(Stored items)
^^^^

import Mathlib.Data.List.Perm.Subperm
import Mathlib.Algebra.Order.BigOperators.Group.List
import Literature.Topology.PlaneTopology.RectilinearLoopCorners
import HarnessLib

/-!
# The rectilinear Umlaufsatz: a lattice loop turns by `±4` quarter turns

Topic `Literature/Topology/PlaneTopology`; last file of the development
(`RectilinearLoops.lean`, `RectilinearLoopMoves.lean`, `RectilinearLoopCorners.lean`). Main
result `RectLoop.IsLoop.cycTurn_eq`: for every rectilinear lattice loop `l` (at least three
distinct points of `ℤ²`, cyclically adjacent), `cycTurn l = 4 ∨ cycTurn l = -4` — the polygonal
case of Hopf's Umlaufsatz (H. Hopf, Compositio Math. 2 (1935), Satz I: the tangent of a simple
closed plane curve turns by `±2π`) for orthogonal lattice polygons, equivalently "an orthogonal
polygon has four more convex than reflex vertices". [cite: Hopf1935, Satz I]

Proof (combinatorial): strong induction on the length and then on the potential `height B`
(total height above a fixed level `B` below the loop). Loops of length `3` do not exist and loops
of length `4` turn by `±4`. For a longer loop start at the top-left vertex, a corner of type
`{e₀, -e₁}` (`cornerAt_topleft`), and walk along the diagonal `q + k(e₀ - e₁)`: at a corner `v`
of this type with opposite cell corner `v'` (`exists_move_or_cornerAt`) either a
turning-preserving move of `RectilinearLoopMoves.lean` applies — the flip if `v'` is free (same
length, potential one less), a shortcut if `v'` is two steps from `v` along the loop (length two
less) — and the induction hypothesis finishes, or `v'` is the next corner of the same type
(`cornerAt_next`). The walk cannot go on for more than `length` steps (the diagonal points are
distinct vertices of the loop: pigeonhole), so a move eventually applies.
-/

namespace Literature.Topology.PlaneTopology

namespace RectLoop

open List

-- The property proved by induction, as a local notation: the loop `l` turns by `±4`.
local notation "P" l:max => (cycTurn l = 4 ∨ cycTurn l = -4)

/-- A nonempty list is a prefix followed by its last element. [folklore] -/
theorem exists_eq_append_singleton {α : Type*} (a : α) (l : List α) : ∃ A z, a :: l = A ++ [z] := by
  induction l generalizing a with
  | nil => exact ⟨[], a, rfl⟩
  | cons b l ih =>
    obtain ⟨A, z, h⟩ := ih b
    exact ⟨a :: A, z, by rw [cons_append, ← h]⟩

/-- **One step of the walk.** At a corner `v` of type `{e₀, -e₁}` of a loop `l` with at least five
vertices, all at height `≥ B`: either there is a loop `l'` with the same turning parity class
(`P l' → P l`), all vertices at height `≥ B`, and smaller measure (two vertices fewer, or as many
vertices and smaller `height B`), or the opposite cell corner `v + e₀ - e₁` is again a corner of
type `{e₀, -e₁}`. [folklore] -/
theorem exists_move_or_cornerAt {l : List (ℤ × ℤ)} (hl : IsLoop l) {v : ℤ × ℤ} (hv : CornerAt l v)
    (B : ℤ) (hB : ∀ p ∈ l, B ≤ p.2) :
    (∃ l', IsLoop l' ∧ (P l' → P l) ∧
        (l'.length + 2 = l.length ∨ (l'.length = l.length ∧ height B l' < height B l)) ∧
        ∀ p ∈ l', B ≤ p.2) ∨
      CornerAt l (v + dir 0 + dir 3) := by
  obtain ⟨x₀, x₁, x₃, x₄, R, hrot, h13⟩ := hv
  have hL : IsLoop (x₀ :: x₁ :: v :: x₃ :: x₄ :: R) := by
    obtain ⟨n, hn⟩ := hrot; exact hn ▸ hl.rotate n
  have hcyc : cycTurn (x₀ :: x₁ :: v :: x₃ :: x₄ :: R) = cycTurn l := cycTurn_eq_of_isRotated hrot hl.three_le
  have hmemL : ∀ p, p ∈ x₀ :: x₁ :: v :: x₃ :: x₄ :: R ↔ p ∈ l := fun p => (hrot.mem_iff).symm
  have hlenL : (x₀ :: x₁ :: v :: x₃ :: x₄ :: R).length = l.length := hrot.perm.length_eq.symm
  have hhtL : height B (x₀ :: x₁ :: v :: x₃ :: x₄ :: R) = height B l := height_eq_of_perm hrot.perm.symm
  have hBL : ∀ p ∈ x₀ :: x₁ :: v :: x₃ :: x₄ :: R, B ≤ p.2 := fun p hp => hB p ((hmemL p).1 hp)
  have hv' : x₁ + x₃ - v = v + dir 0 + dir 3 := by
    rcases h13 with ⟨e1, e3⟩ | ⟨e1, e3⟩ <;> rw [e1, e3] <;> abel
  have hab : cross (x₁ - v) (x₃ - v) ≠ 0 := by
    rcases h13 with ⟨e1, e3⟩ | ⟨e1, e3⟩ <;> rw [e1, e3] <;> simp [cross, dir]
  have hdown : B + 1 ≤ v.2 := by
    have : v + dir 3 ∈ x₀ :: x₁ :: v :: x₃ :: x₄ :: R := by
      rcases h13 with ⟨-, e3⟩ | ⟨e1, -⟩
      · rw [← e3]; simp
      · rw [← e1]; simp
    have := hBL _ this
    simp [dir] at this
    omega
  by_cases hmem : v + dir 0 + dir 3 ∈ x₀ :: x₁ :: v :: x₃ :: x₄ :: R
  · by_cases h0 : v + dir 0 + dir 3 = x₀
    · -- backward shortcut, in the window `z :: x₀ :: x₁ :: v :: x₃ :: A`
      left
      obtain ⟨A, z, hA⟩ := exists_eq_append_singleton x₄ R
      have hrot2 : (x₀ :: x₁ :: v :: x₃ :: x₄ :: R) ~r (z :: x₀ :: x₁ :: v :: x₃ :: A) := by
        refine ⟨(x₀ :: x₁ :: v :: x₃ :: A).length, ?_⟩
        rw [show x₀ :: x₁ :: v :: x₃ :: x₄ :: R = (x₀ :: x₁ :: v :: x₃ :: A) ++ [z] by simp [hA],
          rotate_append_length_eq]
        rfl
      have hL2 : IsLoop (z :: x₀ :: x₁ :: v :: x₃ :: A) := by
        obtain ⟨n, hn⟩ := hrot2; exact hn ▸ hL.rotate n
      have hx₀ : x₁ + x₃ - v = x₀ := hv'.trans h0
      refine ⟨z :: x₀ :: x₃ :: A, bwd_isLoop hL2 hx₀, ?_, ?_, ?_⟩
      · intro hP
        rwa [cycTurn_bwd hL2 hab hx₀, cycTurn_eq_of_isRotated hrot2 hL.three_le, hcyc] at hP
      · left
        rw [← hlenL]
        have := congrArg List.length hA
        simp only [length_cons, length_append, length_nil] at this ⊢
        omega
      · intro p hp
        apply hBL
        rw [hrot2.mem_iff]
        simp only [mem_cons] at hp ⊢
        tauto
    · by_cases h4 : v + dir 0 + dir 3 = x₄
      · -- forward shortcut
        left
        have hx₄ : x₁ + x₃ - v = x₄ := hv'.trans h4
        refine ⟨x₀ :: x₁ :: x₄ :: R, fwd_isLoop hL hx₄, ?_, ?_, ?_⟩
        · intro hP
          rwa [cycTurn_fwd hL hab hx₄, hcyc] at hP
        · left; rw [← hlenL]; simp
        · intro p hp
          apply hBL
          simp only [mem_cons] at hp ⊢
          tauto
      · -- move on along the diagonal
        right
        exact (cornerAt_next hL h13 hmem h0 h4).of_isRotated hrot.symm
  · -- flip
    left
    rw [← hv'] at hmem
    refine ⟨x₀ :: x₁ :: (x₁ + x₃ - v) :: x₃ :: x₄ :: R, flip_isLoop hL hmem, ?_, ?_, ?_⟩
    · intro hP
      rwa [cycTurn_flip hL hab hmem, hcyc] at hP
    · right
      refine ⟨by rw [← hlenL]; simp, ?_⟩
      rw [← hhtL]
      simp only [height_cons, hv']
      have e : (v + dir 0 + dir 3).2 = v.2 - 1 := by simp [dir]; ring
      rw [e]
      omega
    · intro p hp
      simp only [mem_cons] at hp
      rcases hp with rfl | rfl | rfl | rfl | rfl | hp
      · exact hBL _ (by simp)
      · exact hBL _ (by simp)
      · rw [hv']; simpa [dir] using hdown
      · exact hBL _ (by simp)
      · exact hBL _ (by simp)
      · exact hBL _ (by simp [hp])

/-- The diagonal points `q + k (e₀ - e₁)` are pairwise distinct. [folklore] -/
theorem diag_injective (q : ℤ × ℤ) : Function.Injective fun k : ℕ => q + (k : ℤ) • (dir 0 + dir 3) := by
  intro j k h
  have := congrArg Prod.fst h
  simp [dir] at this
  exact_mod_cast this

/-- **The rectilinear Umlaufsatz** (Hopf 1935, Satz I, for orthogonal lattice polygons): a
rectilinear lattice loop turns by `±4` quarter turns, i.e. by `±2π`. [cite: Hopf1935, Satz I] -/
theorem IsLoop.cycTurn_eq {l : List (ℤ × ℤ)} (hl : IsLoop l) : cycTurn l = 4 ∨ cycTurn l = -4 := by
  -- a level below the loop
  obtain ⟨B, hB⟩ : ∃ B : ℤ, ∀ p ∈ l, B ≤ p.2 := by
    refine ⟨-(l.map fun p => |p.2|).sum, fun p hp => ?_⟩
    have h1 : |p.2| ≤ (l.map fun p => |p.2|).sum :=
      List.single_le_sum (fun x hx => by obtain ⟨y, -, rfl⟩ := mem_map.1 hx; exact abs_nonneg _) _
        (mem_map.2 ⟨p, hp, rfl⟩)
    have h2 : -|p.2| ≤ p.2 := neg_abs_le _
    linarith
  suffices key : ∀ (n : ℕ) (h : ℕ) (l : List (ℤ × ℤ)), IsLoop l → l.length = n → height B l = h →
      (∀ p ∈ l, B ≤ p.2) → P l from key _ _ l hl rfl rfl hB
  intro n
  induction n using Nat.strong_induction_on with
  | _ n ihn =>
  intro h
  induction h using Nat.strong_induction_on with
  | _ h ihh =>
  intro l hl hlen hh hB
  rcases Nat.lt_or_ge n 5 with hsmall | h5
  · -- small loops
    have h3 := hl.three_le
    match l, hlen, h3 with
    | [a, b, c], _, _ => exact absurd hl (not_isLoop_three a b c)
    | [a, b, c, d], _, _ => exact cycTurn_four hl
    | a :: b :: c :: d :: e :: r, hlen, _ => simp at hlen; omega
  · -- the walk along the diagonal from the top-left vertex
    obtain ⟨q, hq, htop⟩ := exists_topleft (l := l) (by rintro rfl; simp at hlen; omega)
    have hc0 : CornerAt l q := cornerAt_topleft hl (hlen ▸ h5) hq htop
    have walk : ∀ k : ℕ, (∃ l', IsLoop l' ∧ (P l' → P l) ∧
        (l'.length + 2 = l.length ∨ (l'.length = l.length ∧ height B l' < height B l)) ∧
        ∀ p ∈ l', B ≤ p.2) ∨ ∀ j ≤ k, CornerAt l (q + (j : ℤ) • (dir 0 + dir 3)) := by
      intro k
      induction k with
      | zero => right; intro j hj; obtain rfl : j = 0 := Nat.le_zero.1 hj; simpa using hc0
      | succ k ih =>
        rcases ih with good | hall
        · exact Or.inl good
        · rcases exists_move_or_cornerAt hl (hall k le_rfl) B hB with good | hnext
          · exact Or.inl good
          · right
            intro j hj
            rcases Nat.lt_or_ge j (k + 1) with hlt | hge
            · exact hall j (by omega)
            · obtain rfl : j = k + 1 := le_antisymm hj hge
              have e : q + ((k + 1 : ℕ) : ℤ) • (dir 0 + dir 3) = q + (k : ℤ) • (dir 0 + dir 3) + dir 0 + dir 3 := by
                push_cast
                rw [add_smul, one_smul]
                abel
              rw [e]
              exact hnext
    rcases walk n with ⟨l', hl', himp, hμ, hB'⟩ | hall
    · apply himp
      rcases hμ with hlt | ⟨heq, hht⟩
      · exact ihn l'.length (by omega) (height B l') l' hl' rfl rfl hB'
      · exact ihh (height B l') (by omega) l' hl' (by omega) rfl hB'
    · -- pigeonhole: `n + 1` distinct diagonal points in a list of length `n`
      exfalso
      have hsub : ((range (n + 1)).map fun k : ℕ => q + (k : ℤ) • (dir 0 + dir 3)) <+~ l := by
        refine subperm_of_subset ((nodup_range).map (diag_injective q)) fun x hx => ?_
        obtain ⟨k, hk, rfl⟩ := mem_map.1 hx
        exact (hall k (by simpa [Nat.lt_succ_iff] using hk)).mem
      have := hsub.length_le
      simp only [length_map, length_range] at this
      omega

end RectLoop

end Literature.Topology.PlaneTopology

^^^^

■ **Problem details**: Of the entries above, repeat exactly the lines between the line with "turning-preserving move of" and the line with "CornerAt l (v + dir 0 + dir 3) := by", inclusive, and no others.

■ **Result**:
turning-preserving move of `RectilinearLoopMoves.lean` applies — the flip if `v'` is free (same
length, potential one less), a shortcut if `v'` is two steps from `v` along the loop (length two
less) — and the induction hypothesis finishes, or `v'` is the next corner of the same type
(`cornerAt_next`). The walk cannot go on for more than `length` steps (the diagonal points are
distinct vertices of the loop: pigeonhole), so a move eventually applies.
-/

namespace Literature.Topology.PlaneTopology

namespace RectLoop

open List

-- The property proved by induction, as a local notation: the loop `l` turns by `±4`.
local notation "P" l:max => (cycTurn l = 4 ∨ cycTurn l = -4)

/-- A nonempty list is a prefix followed by its last element. [folklore] -/
theorem exists_eq_append_singleton {α : Type*} (a : α) (l : List α) : ∃ A z, a :: l = A ++ [z] := by
  induction l generalizing a with
  | nil => exact ⟨[], a, rfl⟩
  | cons b l ih =>
    obtain ⟨A, z, h⟩ := ih b
    exact ⟨a :: A, z, by rw [cons_append, ← h]⟩

/-- **One step of the walk.** At a corner `v` of type `{e₀, -e₁}` of a loop `l` with at least five
vertices, all at height `≥ B`: either there is a loop `l'` with the same turning parity class
(`P l' → P l`), all vertices at height `≥ B`, and smaller measure (two vertices fewer, or as many
vertices and smaller `height B`), or the opposite cell corner `v + e₀ - e₁` is again a corner of
type `{e₀, -e₁}`. [folklore] -/
theorem exists_move_or_cornerAt {l : List (ℤ × ℤ)} (hl : IsLoop l) {v : ℤ × ℤ} (hv : CornerAt l v)
    (B : ℤ) (hB : ∀ p ∈ l, B ≤ p.2) :
    (∃ l', IsLoop l' ∧ (P l' → P l) ∧
        (l'.length + 2 = l.length ∨ (l'.length = l.length ∧ height B l' < height B l)) ∧
        ∀ p ∈ l', B ≤ p.2) ∨
      CornerAt l (v + dir 0 + dir 3) := by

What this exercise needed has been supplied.